New York Taxi Workers Alliance, NYTWA yellow cab members packed the hearing room, standing in defiance with signs, “Third MTA Tax Equals Taxi Collapse” and “No More AtTAX on Drivers’ Backs!” as per the release.

‘A third surcharge on taxi fares, and the loss of trips it would cause, will devastate an industry and workforce that is barely surviving. It would be a slap in the face of a workforce that has been collecting taxes for the MTA since 2009 and has paid heavily to purchase medallions, raising hundreds of millions in revenue for the city while the drivers were sunk into deep poverty and debt. Hundreds of owner-drivers are still carrying debts as high as $450,000; some even as high as $800,000. Loss of trips and income will crush drivers,’ said Bhairavi Desai, Executive Director of NYTWA.

Desai added further that, ‘Passing a cost onto the rider is not a solution when that cost will lead to less fares and leave drivers jobless and medallion owner-drivers with life-long debt. There needs to be a full exemption for taxi cab service. Nothing else is sustainable.’

‘We have unprecedented, broad support for taxis to be exempt: the congestion pricing coalition, over 25 elected officials, and the economists who originally crafted congestion pricing for the state.
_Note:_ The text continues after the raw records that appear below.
import Mathlib.Topology.Instances.ENNReal.Lemmas
import Mathlib.Order.ConditionallyCompleteLattice.Basic
import Mathlib.Algebra.Order.Field.Basic
import HarnessLib

/-!
# BECHardSphereReduction / HardCoreDominates — the Dini glue
# (stub `stub_diniGlue` of line `birth`, skeleton v6)

Crux `HardCoreDominates` (stmt-AtomisticToContinuum-11884) of route `BECHardSphereReduction`,
line `birth`. Pure real analysis: a pointwise-finite function `g : ℝ≥0 → ℝ≥0∞` which is lower
semicontinuous (neighbourhood form: every `m < g t₀` stays `< g t` for `|t - t₀| ≤ ρ`) and whose
upper-right Dini derivative is non-positive everywhere (`ε`–`h₀` form:
`∀ t, ∀ ε > 0, ∃ h₀ > 0, ∀ 0 < h ≤ h₀, g (t + h) ≤ g t + ε h`) is antitone.

## Proof

Pass to `f := ENNReal.toReal ∘ g : ℝ≥0 → ℝ` (`DiniGlue.lsc_toReal`, `DiniGlue.dini_toReal`).
For a fixed slope `ε` the function `F u := f u - ε u` is lower semicontinuous from the left and
locally right-non-increasing, hence antitone by the supremum argument on
`S := {u ∈ [s, t] | F u ≤ F s}` (`DiniGlue.sub_mul_le_sub_mul`): the supremum `c` of `S` lies in `S`
by left lower semicontinuity, and `c < t` would contradict the local right-non-increase at `c`.
Letting `ε → 0` (`exists_pos_mul_lt`, `le_of_forall_pos_le_add`) gives `f t ≤ f s`
(`DiniGlue.antitone_real`), and `ENNReal.toReal_le_toReal` returns to `ℝ≥0∞`.
-/

noncomputable section

namespace Summit.AtomisticToContinuum.BoseEinsteinCondensation.Cruxes.HardCoreDominates.Birth

open scoped ENNReal NNReal

namespace DiniGlue

/-- **Supremum argument.** If `f : ℝ≥0 → ℝ` is lower semicontinuous (neighbourhood form) and
`u ↦ f u - ε u` is locally right-non-increasing (`f (u + h) ≤ f u + ε h` for `0 < h ≤ h₀(u)`), then
`u ↦ f u - ε u` is antitone: `f t - ε t ≤ f s - ε s` for `s ≤ t`. The supremum `c` of
`{u ∈ [s, t] | f u - ε u ≤ f s - ε s}` belongs to the set (left lower semicontinuity at `c`), and
`c < t` is impossible (one more right step from `c` stays in the set). [folklore] -/
theorem sub_mul_le_sub_mul {f : ℝ≥0 → ℝ}
    (hlsc : ∀ (t₀ : ℝ≥0) (m : ℝ), m < f t₀ →
      ∃ ρ : ℝ≥0, 0 < ρ ∧ ∀ t : ℝ≥0, t₀ ≤ t + ρ → t ≤ t₀ + ρ → m < f t)
    {ε : ℝ≥0}
    (hdini : ∀ t : ℝ≥0, ∃ h₀ : ℝ≥0, 0 < h₀ ∧ ∀ h : ℝ≥0, 0 < h → h ≤ h₀ → f (t + h) ≤ f t + ε * h)
    {s t : ℝ≥0} (hst : s ≤ t) :
    f t - ε * t ≤ f s - ε * s := by
  set S : Set ℝ≥0 := {u | s ≤ u ∧ u ≤ t ∧ f u - ε * u ≤ f s - ε * s}
  have hsS : s ∈ S := ⟨le_rfl, hst, le_rfl⟩
  have hne : S.Nonempty := ⟨s, hsS⟩
  have hbdd : BddAbove S := ⟨t, fun u hu => hu.2.1⟩
  have hsc : s ≤ sSup S := le_csSup hbdd hsS
  have hct : sSup S ≤ t := csSup_le hne fun u hu => hu.2.1
  -- Step 1: the supremum belongs to `S` (left lower semicontinuity).
  have hcS : f (sSup S) - ε * (sSup S : ℝ≥0) ≤ f s - ε * s := by
    refine not_lt.1 fun hlt => ?_
    have hsc' : s < sSup S := by
      rcases hsc.eq_or_lt with h | h
      · rw [← h] at hlt
        exact absurd hlt (lt_irrefl _)
      · exact h
    have hm : f s - ε * s + ε * (sSup S : ℝ≥0) < f (sSup S) := by linarith
    obtain ⟨ρ, hρ, hρ'⟩ := hlsc (sSup S) _ hm
    have hlt' : sSup S - ρ < sSup S := tsub_lt_self (pos_of_gt hsc') hρ
    obtain ⟨u, huS, hu⟩ := exists_lt_of_lt_csSup hne hlt'
    have huc : u ≤ sSup S := le_csSup hbdd huS
    have h1 : sSup S ≤ u + ρ := le_tsub_add.trans (add_le_add_left hu.le ρ)
    have h2 : u ≤ sSup S + ρ := huc.trans le_self_add
    have hfu := hρ' u h1 h2
    have hεu : (ε : ℝ) * u ≤ ε * (sSup S : ℝ≥0) :=
      mul_le_mul_of_nonneg_left (NNReal.coe_le_coe.2 huc) ε.2
    have hFu : f u - ε * u ≤ f s - ε * s := huS.2.2
    linarith
  -- Step 2: the supremum equals `t` (local right-non-increase).
  rcases hct.eq_or_lt with h | h
  · rw [h] at hcS
    exact hcS
  · exfalso
    obtain ⟨h₀, hh₀, hh⟩ := hdini (sSup S)
    have hpos : 0 < min h₀ (t - sSup S) := lt_min hh₀ (tsub_pos_of_lt h)
    have hstep := hh (min h₀ (t - sSup S)) hpos (min_le_left _ _)
    have hmem : sSup S + min h₀ (t - sSup S) ∈ S := by
      refine ⟨hsc.trans le_self_add, ?_, ?_⟩
      · calc sSup S + min h₀ (t - sSup S) ≤ sSup S + (t - sSup S) :=
              add_le_add_right (min_le_right _ _) _
          _ = t := add_tsub_cancel_of_le hct
      · have : f (sSup S + min h₀ (t - sSup S)) - ε * ((sSup S + min h₀ (t - sSup S) : ℝ≥0) : ℝ)
            ≤ f (sSup S) - ε * (sSup S : ℝ≥0) := by
          rw [NNReal.coe_add]
          linarith
        exact this.trans hcS
    exact absurd (le_csSup hbdd hmem) (not_le.2 (lt_add_of_pos_right _ hpos))

/-- **Dini glue, real form.** A function `f : ℝ≥0 → ℝ` which is lower semicontinuous
(neighbourhood form) and satisfies `∀ t, ∀ ε > 0, ∃ h₀ > 0, ∀ 0 < h ≤ h₀, f (t + h) ≤ f t + ε h`
(non-positive upper-right Dini derivative) is antitone: apply `sub_mul_le_sub_mul` for every
slope `ε > 0` and let `ε → 0`. [folklore] -/
theorem antitone_real {f : ℝ≥0 → ℝ}
    (hlsc : ∀ (t₀ : ℝ≥0) (m : ℝ), m < f t₀ →
      ∃ ρ : ℝ≥0, 0 < ρ ∧ ∀ t : ℝ≥0, t₀ ≤ t + ρ → t ≤ t₀ + ρ → m < f t)
    (hdini : ∀ (t : ℝ≥0) (ε : ℝ≥0), 0 < ε →
      ∃ h₀ : ℝ≥0, 0 < h₀ ∧ ∀ h : ℝ≥0, 0 < h → h ≤ h₀ → f (t + h) ≤ f t + ε * h)
    {s t : ℝ≥0} (hst : s ≤ t) : f t ≤ f s := by
  refine le_of_forall_pos_le_add fun δ hδ => ?_
  obtain ⟨e, he, hlt⟩ := exists_pos_mul_lt hδ ((t : ℝ) - s)
  have key := sub_mul_le_sub_mul hlsc (ε := Real.toNNReal e)
    (fun u => hdini u _ (Real.toNNReal_pos.2 he)) hst
  rw [Real.coe_toNNReal _ he.le] at key
  nlinarith [key, hlt]

/-- Lower semicontinuity (neighbourhood form) passes from a pointwise-finite `g : ℝ≥0 → ℝ≥0∞` to
`ENNReal.toReal ∘ g` (negative levels are trivial, non-negative ones go through
`ENNReal.ofReal`). [folklore] -/
theorem lsc_toReal {g : ℝ≥0 → ℝ≥0∞} (hfin : ∀ t : ℝ≥0, g t ≠ ⊤)
    (hlsc : ∀ (t₀ : ℝ≥0) (m : ℝ≥0∞), m < g t₀ →
      ∃ ρ : ℝ≥0, 0 < ρ ∧ ∀ t : ℝ≥0, t₀ ≤ t + ρ → t ≤ t₀ + ρ → m < g t)
    (t₀ : ℝ≥0) (m : ℝ) (hm : m < (g t₀).toReal) :
    ∃ ρ : ℝ≥0, 0 < ρ ∧ ∀ t : ℝ≥0, t₀ ≤ t + ρ → t ≤ t₀ + ρ → m < (g t).toReal := by
  rcases lt_or_ge m 0 with hm0 | hm0
  · exact ⟨1, one_pos, fun t _ _ => hm0.trans_le ENNReal.toReal_nonneg⟩
  · obtain ⟨ρ, hρ, h⟩ :=
      hlsc t₀ (ENNReal.ofReal m) ((ENNReal.ofReal_lt_iff_lt_toReal hm0 (hfin t₀)).2 hm)
    exact ⟨ρ, hρ, fun t h1 h2 => (ENNReal.ofReal_lt_iff_lt_toReal hm0 (hfin t)).1 (h t h1 h2)⟩

/-- A one-step Dini bound `g (t + h) ≤ g t + ε h` in `ℝ≥0∞` passes to `ENNReal.toReal ∘ g` when
`g` is pointwise finite. [folklore] -/
theorem dini_toReal {g : ℝ≥0 → ℝ≥0∞} (hfin : ∀ t : ℝ≥0, g t ≠ ⊤) {t h ε : ℝ≥0}
    (H : g (t + h) ≤ g t + ((ε * h : ℝ≥0) : ℝ≥0∞)) :
    (g (t + h)).toReal ≤ (g t).toReal + ε * h := by
  have := ENNReal.toReal_mono (ENNReal.add_ne_top.2 ⟨hfin t, ENNReal.coe_ne_top⟩) H
  rwa [ENNReal.toReal_add (hfin t) ENNReal.coe_ne_top, ENNReal.coe_toReal, NNReal.coe_mul] at this

end DiniGlue

/-- **DiniGlue (real analysis).** A pointwise-finite function `g : ℝ≥0 → ℝ≥0∞` that is lower
semicontinuous (neighbourhood form) and whose upper-right Dini derivative is non-positive everywhere
(`∀ t, ∀ ε > 0, ∃ h₀ > 0, ∀ 0 < h ≤ h₀, g (t+h) ≤ g t + ε h`) is antitone. Proof: for `ε > 0` the
function `g - ε·id` (in `ℝ`, via `ENNReal.toReal`) is lsc and locally right-non-increasing, hence
antitone by the supremum argument on `{u ∈ [s,t] : (g - ε id) u ≤ (g - ε id) s}`; let `ε → 0`.
[folklore] -/
theorem stub_diniGlue :
    ∀ g : NNReal → ENNReal, (∀ t : NNReal, g t ≠ ⊤) →
      (∀ (t₀ : NNReal) (m : ENNReal), m < g t₀ →
        ∃ ρ : NNReal, 0 < ρ ∧ ∀ t : NNReal, t₀ ≤ t + ρ → t ≤ t₀ + ρ → m < g t) →
      (∀ (t : NNReal) (ε : NNReal), 0 < ε →
        ∃ h₀ : NNReal, 0 < h₀ ∧ ∀ h : NNReal, 0 < h → h ≤ h₀ → g (t + h) ≤ g t + ((ε * h : NNReal) : ENNReal)) →
      ∀ s t : NNReal, s ≤ t → g t ≤ g s := by
  intro g hfin hlsc hdini s t hst
  refine (ENNReal.toReal_le_toReal (hfin t) (hfin s)).1 ?_
  refine DiniGlue.antitone_real (f := fun u => (g u).toReal) (DiniGlue.lsc_toReal hfin hlsc)
    (fun u ε hε => ?_) hst
  obtain ⟨h₀, hh₀, H⟩ := hdini u ε hε
  exact ⟨h₀, hh₀, fun h hh hle => DiniGlue.dini_toReal hfin (H h hh hle)⟩

end Summit.AtomisticToContinuum.BoseEinsteinCondensation.Cruxes.HardCoreDominates.Birth

end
The MTA cowardly backtracking on a possible taxi exemption can be attributed only to pandering to Uber and Lyft’s lobbying to tax yellow cab trips – despite Uber and Lyft being principally responsible for congestion, having 55,000 active vehicles compared to 7,000 active taxis, and having both elasticity to maintain trip volumes and dynamic pricing to recover revenue. Yellow cabs have none of those advantages. Taxis have paid their fair share, and simply won’t survive more loss of trips. Drivers will be handcuffed to poverty, unable to call on fare raises for their own survival. Given the low number of vehicles and the likelihood that a tax would lead to bankruptcies, foreclosures, and disappearing taxis off the streets, the MTA knows it would make little money from a taxi tax. Denying taxis an exemption would not be about the revenue, it would simply be cowardly politics that consciously, eyes-wide-open sells out a beleaguered workforce,’ Desai continued.

In a letter written to the Governor of New York state in June 2023, NYTWA has requested for the Yellow Cab service to be exempted entirely.

Founded in 1998, the New York Taxi Workers Alliance (NYTWA) is an over 25,000-member strong union of NYC taxicab drivers, representing yellow cab drivers, green car, and black car drivers, including drivers for Uber and Lyft.